В книге рассказывается история главного героя, который сталкивается с различными проблемами и препятствиями на протяжении всего своего путешествия. По пути он встречает множество второстепенных персонажей, которые играют важные роли в истории. Благодаря опыту главного героя книга исследует такие темы, как любовь, потеря, надежда и стойкость. По мере того, как главный герой преодолевает свои трудности, он усваивает ценные уроки жизни и растет как личность.
В книге рассказывается история главного героя, который сталкивается с различными проблемами и препятствиями на протяжении всего своего путешествия. По пути он встречает множество второстепенных персонажей, которые играют важные роли в истории. Благодаря опыту главного героя книга исследует такие темы, как любовь, потеря, надежда и стойкость. По мере того, как главный герой преодолевает свои трудности, он усваивает ценные уроки жизни и растет как личность.
В книге рассказывается история главного героя, который сталкивается с различными проблемами и препятствиями на протяжении всего своего путешествия. По пути он встречает множество второстепенных персонажей, которые играют важные роли в истории. Благодаря опыту главного героя книга исследует такие темы, как любовь, потеря, надежда и стойкость. По мере того, как главный герой преодолевает свои трудности, он усваивает ценные уроки жизни и растет как личность.
Все события, описанные в данном романе, являются плодом либо творческой фантазии, либо художественного преломления и не претендуют на достоверность.

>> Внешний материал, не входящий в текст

import Mathlib.Analysis.SpecialFunctions.Log.Deriv
import Mathlib.Analysis.SpecialFunctions.Sqrt
import Mathlib.Analysis.SpecialFunctions.Pow.Real
import Mathlib.Analysis.Calculus.Deriv.Inv
import Mathlib.Analysis.Calculus.Gradient.Basic
import Literature.Analysis.FluidPDE.RadialCalculus
import Literature.Analysis.FluidPDE.SverakLandauClassification
import HarnessLib

/-!
# Šverák's classification of `(−1)`-homogeneous steady Navier–Stokes flows — the endgame

Analysis/FluidPDE support file for the proof of the named fact
`Literature.Analysis.FluidPDE.Sverak2011_landauClassification` (V. Šverák, *On Landau's solutions
of the Navier–Stokes equations*, J. Math. Sci. 179 (2011) 208–228 = arXiv:math/0604550, Thm. 1),
first file of the series `SverakLandau*`.

Šverák's proof (§4) ends as follows: once the tangential part `v` of the velocity on the unit
sphere is a gradient, `v = ∇φ`, the radial part is `f = 2e^φ − 2` and the conformal factor
`ψ = e^{−φ/2}` is (the restriction to `S²` of) an affine function — in print, "`φ(x) =
−2 log (cosh κ − sinh κ cos θ)`" in a suitable frame, formula (4.6) — the velocity is given by
the Landau formulae (4.7).  This file proves exactly this last, purely algebraic step, in the
`ℝ³ ∖ {0}` rendering used throughout the series (no calculus on the manifold `S²` is available):
homogeneous functions on `{x | x ≠ 0}` replace functions on the sphere, the potential `Φ` is
`0`-homogeneous with `∇Φ(x) = u(x) − (⟪x, u x⟫/|x|²) x` (the tangential part of `u`), the radial
profile is `F(x) = ⟪x, u(x)⟫` (`= f(x/|x|)`), and "`ψ` affine on `S²`" reads
`e^{−Φ(x)/2} = α + ⟪β, x⟫/|x|` with `α² = 1 + |β|²`, `α > 0` (the normalisation forced by the
Liouville equation (4.4), proved in a later file of the series).

* `Sverak2011.hasFDerivAt_inv_norm` — `D(|·|⁻¹)(x) = −|x|⁻³ ⟪x, ·⟫` for `x ≠ 0`;
* `Sverak2011.hasFDerivAt_affineConformalFactor` — the derivative of `x ↦ α + ⟪β, x⟫/|x|`;
* `Sverak2011.gradient_potential_of_affine` — if `e^{−Φ/2} = α + ⟪β, ·⟫/|·|` near `x ≠ 0` then
  `∇Φ(x) = −(2/ψ(x)) (β/|x| − (⟪β, x⟫/|x|³) x)`;
* `Sverak2011.landauAxisField_of_affine` — **the endgame**: under the four relations above,
  either `u ≡ 0` on `{x ≠ 0}` (the case `β = 0`) or `u = landauAxisField a c` with the unit axis
  `a = −β/|β|` and `c = α/|β| > 1` (Šverák's `coth κ`; `c² − 1 = 1/|β|²`).

No new definitions; the statements are phrased with explicit hypotheses so that the final
assembly (`SverakLandauClassificationProofs`) can instantiate them.

## References

* V. Šverák, *On Landau's solutions of the Navier–Stokes equations*, J. Math. Sci. 179 (2011)
  208–228, arXiv:math/0604550, §4, (4.5)–(4.7). [`Sverak2011`]
-/

noncomputable section

open Set Filter
open scoped InnerProductSpace RealInnerProductSpace Topology

namespace Literature.Analysis.FluidPDE

namespace Sverak2011

variable {E : Type*} [NormedAddCommGroup E] [InnerProductSpace ℝ E]

/-- `D(|·|⁻¹)(x) h = −|x|⁻³ ⟪x, h⟫` at `x ≠ 0` (chain rule through `|x|⁻¹ = (√(|x|²))⁻¹`). [folklore] -/
theorem hasFDerivAt_inv_norm {x : E} (hx : x ≠ 0) :
    HasFDerivAt (fun w : E => ‖w‖⁻¹) ((-(‖x‖⁻¹) ^ 3) • (innerSL ℝ x : E →L[ℝ] ℝ)) x := by
  have hr : 0 < ‖x‖ := norm_pos_iff.mpr hx
  have hr2 : (0 : ℝ) < ‖x‖ ^ 2 := by positivity
  have h1 : HasDerivAt Real.sqrt (1 / (2 * Real.sqrt (‖x‖ ^ 2))) (‖x‖ ^ 2) :=
    Real.hasDerivAt_sqrt hr2.ne'
  have h2 : HasDerivAt (fun s => (Real.sqrt s)⁻¹)
      (-(1 / (2 * Real.sqrt (‖x‖ ^ 2))) / Real.sqrt (‖x‖ ^ 2) ^ 2) (‖x‖ ^ 2) :=
    h1.inv (by rw [Real.sqrt_sq hr.le]; exact hr.ne')
  have h3 := hasFDerivAt_comp_norm_sq h2
  have hfun : (fun w : E => (Real.sqrt (‖w‖ ^ 2))⁻¹) = fun w => ‖w‖⁻¹ := by
    funext w; rw [Real.sqrt_sq (norm_nonneg w)]
  rw [hfun, Real.sqrt_sq hr.le] at h3
  convert h3 using 2
  field_simp

/-- The derivative of the affine conformal factor `ψ(x) = α + ⟪β, x⟫/|x|` at `x ≠ 0`:
`Dψ(x) h = ⟪β, h⟫/|x| − ⟪β, x⟫ ⟪x, h⟫/|x|³`. [folklore] -/
theorem hasFDerivAt_affineConformalFactor (α : ℝ) (β : E) {x : E} (hx : x ≠ 0) :
    HasFDerivAt (fun w : E => α + ⟪β, w⟫ * ‖w‖⁻¹)
      (‖x‖⁻¹ • (innerSL ℝ β : E →L[ℝ] ℝ) +
        (⟪β, x⟫ * (-(‖x‖⁻¹) ^ 3)) • (innerSL ℝ x : E →L[ℝ] ℝ)) x := by
  have hi : HasFDerivAt (fun w : E => ⟪β, w⟫) (innerSL ℝ β : E →L[ℝ] ℝ) x :=
    (innerSL ℝ β : E →L[ℝ] ℝ).hasFDerivAt
  have h : HasFDerivAt (fun w : E => α + ⟪β, w⟫ * ‖w‖⁻¹)
      (⟪β, x⟫ • ((-(‖x‖⁻¹) ^ 3) • (innerSL ℝ x : E →L[ℝ] ℝ)) +
        ‖x‖⁻¹ • (innerSL ℝ β : E →L[ℝ] ℝ)) x :=
    (hi.mul (hasFDerivAt_inv_norm hx)).const_add α
  refine h.congr_fderiv ?_
  ext v
  simp only [FunLike.coe_add, FunLike.coe_smul, Pi.add_apply,
    Pi.smul_apply, innerSL_real_coe_apply_apply, smul_eq_mul]
  ring

/-- If `e^{−Φ/2} = ψ := α + ⟪β, ·⟫/|·|` on `{x | x ≠ 0}` then, at every `x ≠ 0`,
`Φ = −2 log ψ` near `x` and `∇Φ(x) = −(2/ψ(x)) (β/|x| − (⟪β, x⟫/|x|³) x)` (Šverák 2011, §4: the
tangential velocity `v = ∇φ` recovered from the conformal factor, (4.6)–(4.7)).
[cite: Sverak2011, §4 (4.6)–(4.7)] -/
theorem gradient_potential_of_affine [CompleteSpace E] {Φ : E → ℝ} {α : ℝ} {β : E}
    (hΨ : ∀ x : E, x ≠ 0 → Real.exp (-(Φ x) / 2) = α + ⟪β, x⟫ * ‖x‖⁻¹) {x : E} (hx : x ≠ 0) :
    gradient Φ x = (-2 * (α + ⟪β, x⟫ * ‖x‖⁻¹)⁻¹) •
      (‖x‖⁻¹ • β + (⟪β, x⟫ * (-(‖x‖⁻¹) ^ 3)) • x) := by
  set ψ : E → ℝ := fun w => α + ⟪β, w⟫ * ‖w‖⁻¹ with hψ
  have hψpos : ∀ w : E, w ≠ 0 → 0 < ψ w := fun w hw => by
    rw [hψ]; dsimp only; rw [← hΨ w hw]; exact Real.exp_pos _
  have hΦeq : ∀ w : E, w ≠ 0 → Φ w = -2 * Real.log (ψ w) := fun w hw => by
    have := congrArg Real.log (hΨ w hw)
    rw [Real.log_exp] at this
    change -Φ w / 2 = Real.log (ψ w) at this
    linarith
  have hev : Φ =ᶠ[𝓝 x] fun w => -2 * Real.log (ψ w) := by
    filter_upwards [isOpen_compl_singleton.mem_nhds hx] with w hw
    exact hΦeq w hw
  have hD : HasFDerivAt (fun w => -2 * Real.log (ψ w))
      ((-2 : ℝ) • ((ψ x)⁻¹ • (‖x‖⁻¹ • (innerSL ℝ β : E →L[ℝ] ℝ) +
        (⟪β, x⟫ * (-(‖x‖⁻¹) ^ 3)) • (innerSL ℝ x : E →L[ℝ] ℝ)))) x :=
    (((hasFDerivAt_affineConformalFactor α β hx).log (hψpos x hx).ne')).const_mul (-2)
  have hDΦ : HasFDerivAt Φ _ x := hD.congr_of_eventuallyEq hev
  apply ext_inner_right ℝ
  intro h
  rw [inner_gradient_left, hDΦ.fderiv]
  simp only [FunLike.coe_add, FunLike.coe_smul, Pi.add_apply,
    Pi.smul_apply, innerSL_real_coe_apply_apply, smul_eq_mul, inner_smul_left, inner_add_left,
    RCLike.conj_to_real]
  simp only [hψ]
  ring

/-- **The endgame of Šverák's proof** (Šverák 2011, §4, from (4.5)–(4.6) to (4.7)), `ℝ³ ∖ {0}`
rendering (`ℝ³ = EuclideanSpace ℝ (Fin 3)`).  Let `u : ℝ³ → ℝ³` and a potential `Φ` satisfy, at
every `x ≠ 0`:
`∇Φ(x) = u(x) − (⟪x, u x⟫/|x|²) x` (the tangential part of `u` is the gradient of the
`0`-homogeneous `Φ`), `2 + ⟪x, u(x)⟫ = 2e^{Φ(x)}` (the radial profile is `f = 2e^φ − 2`, (4.7)₂),
and `e^{−Φ(x)/2} = α + ⟪β, x⟫/|x|` with `α² = 1 + |β|²`, `α > 0` (the conformal factor
`e^{−φ/2}` is affine, (4.6): `cosh κ − sinh κ cos θ`).  Then either `u ≡ 0` on `{x ≠ 0}`
(`β = 0`), or `u = landauAxisField a c` there, with unit axis `a = −β/|β|` and
`c = α/|β| > 1` — Landau's solution (4.7) with `c = coth κ`. [cite: Sverak2011, §4 (4.6)–(4.7)] -/
theorem landauAxisField_of_affine {u : EuclideanSpace ℝ (Fin 3) → EuclideanSpace ℝ (Fin 3)}
    {Φ : EuclideanSpace ℝ (Fin 3) → ℝ} {α : ℝ} {β : EuclideanSpace ℝ (Fin 3)}
    (hgrad : ∀ x, x ≠ 0 → gradient Φ x = u x - (⟪x, u x⟫ / ‖x‖ ^ 2) • x)
    (hF : ∀ x, x ≠ 0 → 2 + ⟪x, u x⟫ = 2 * Real.exp (Φ x))
    (hαβ : α ^ 2 = 1 + ‖β‖ ^ 2) (hα : 0 < α)
    (hΨ : ∀ x, x ≠ 0 → Real.exp (-(Φ x) / 2) = α + ⟪β, x⟫ * ‖x‖⁻¹) :
    (∀ x, x ≠ 0 → u x = 0) ∨
      ∃ a : EuclideanSpace ℝ (Fin 3), ‖a‖ = 1 ∧ ∃ c : ℝ, 1 < c ∧
        ∀ x, x ≠ 0 → u x = landauAxisField a c x := by
  -- the velocity in terms of `α`, `β`
  have hu : ∀ x : EuclideanSpace ℝ (Fin 3), x ≠ 0 → u x =
      (-2 * (α + ⟪β, x⟫ * ‖x‖⁻¹)⁻¹) • (‖x‖⁻¹ • β + (⟪β, x⟫ * (-(‖x‖⁻¹) ^ 3)) • x) +
        ((2 * ((α + ⟪β, x⟫ * ‖x‖⁻¹) ^ 2)⁻¹ - 2) / ‖x‖ ^ 2) • x := by
    intro x hx
    have h1 := hgrad x hx
    rw [gradient_potential_of_affine hΨ hx] at h1
    have h2 : ⟪x, u x⟫ = 2 * ((α + ⟪β, x⟫ * ‖x‖⁻¹) ^ 2)⁻¹ - 2 := by
      have h3 := hF x hx
      have h4 : Real.exp (Φ x) = ((α + ⟪β, x⟫ * ‖x‖⁻¹) ^ 2)⁻¹ := by
        rw [← hΨ x hx, ← Real.exp_nat_mul, ← Real.exp_neg]
        congr 1
        push_cast
        ring
      rw [h4] at h3
      linarith
    rw [← h2, h1]
    abel
  by_cases hβ : β = 0
  · -- `β = 0`: then `α = 1`, the conformal factor is `1` and `u ≡ 0`
    left
    intro x hx
    have hα1 : α = 1 := by
      rw [hβ, norm_zero] at hαβ
      nlinarith
    rw [hu x hx, hβ, hα1]
    simp
  · right
    have hb : 0 < ‖β‖ := norm_pos_iff.mpr hβ
    have hαb : ‖β‖ < α := by nlinarith
    refine ⟨(-(‖β‖⁻¹)) • β, ?_, α / ‖β‖, ?_, fun x hx => ?_⟩
    · rw [norm_smul, norm_neg, norm_inv, norm_norm, inv_mul_cancel₀ hb.ne']
    · rwa [one_lt_div hb]
    have hr : 0 < ‖x‖ := norm_pos_iff.mpr hx
    -- positivity of the conformal factor
    have hψ : 0 < α + ⟪β, x⟫ * ‖x‖⁻¹ := by rw [← hΨ x hx]; exact Real.exp_pos _
    have hψ' : 0 < α * ‖x‖ + ⟪β, x⟫ := by
      have := mul_pos hψ hr
      rwa [add_mul, mul_assoc, inv_mul_cancel₀ hr.ne', mul_one] at this
    rw [hu x hx, landauAxisField]
    simp only [inner_smul_left, RCLike.conj_to_real]
    set r : ℝ := ‖x‖ with hr_def
    set s : ℝ := ⟪β, x⟫ with hs_def
    set b : ℝ := ‖β‖ with hb_def
    have hden : α / b * r - -b⁻¹ * s = (α * r + s) / b := by
      field_simp
      ring
    rw [hden]
    have hc2 : (α / b) ^ 2 - 1 = (b ^ 2)⁻¹ := by
      field_simp
      linarith
    rw [hc2]
    match_scalars
    · field_simp
    · field_simp
      ring

end Sverak2011

end Literature.Analysis.FluidPDE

Иллюстрации Андреа Рокка.
В сборник известного чешского прозаика Йозефа Кадлеца вошли три повести. «Возвращение из Будапешта» затрагивает острейший вопрос об активной нравственной позиции человека в обществе. Служебные перипетии инженера Бендла, потребовавшие от него выдержки и смелости, составляют основной конфликт произведения. «Виола» — поэтичная повесть-баллада о любви, на долю главных ее героев выпали тяжелые испытания в годы фашистской оккупации Чехословакии. «Баллада о мрачном боксере» по-своему продолжает тему «Виолы», рассказывая о жизни Праги во времена протектората «Чехия и Моравия», о росте сопротивления фашизму.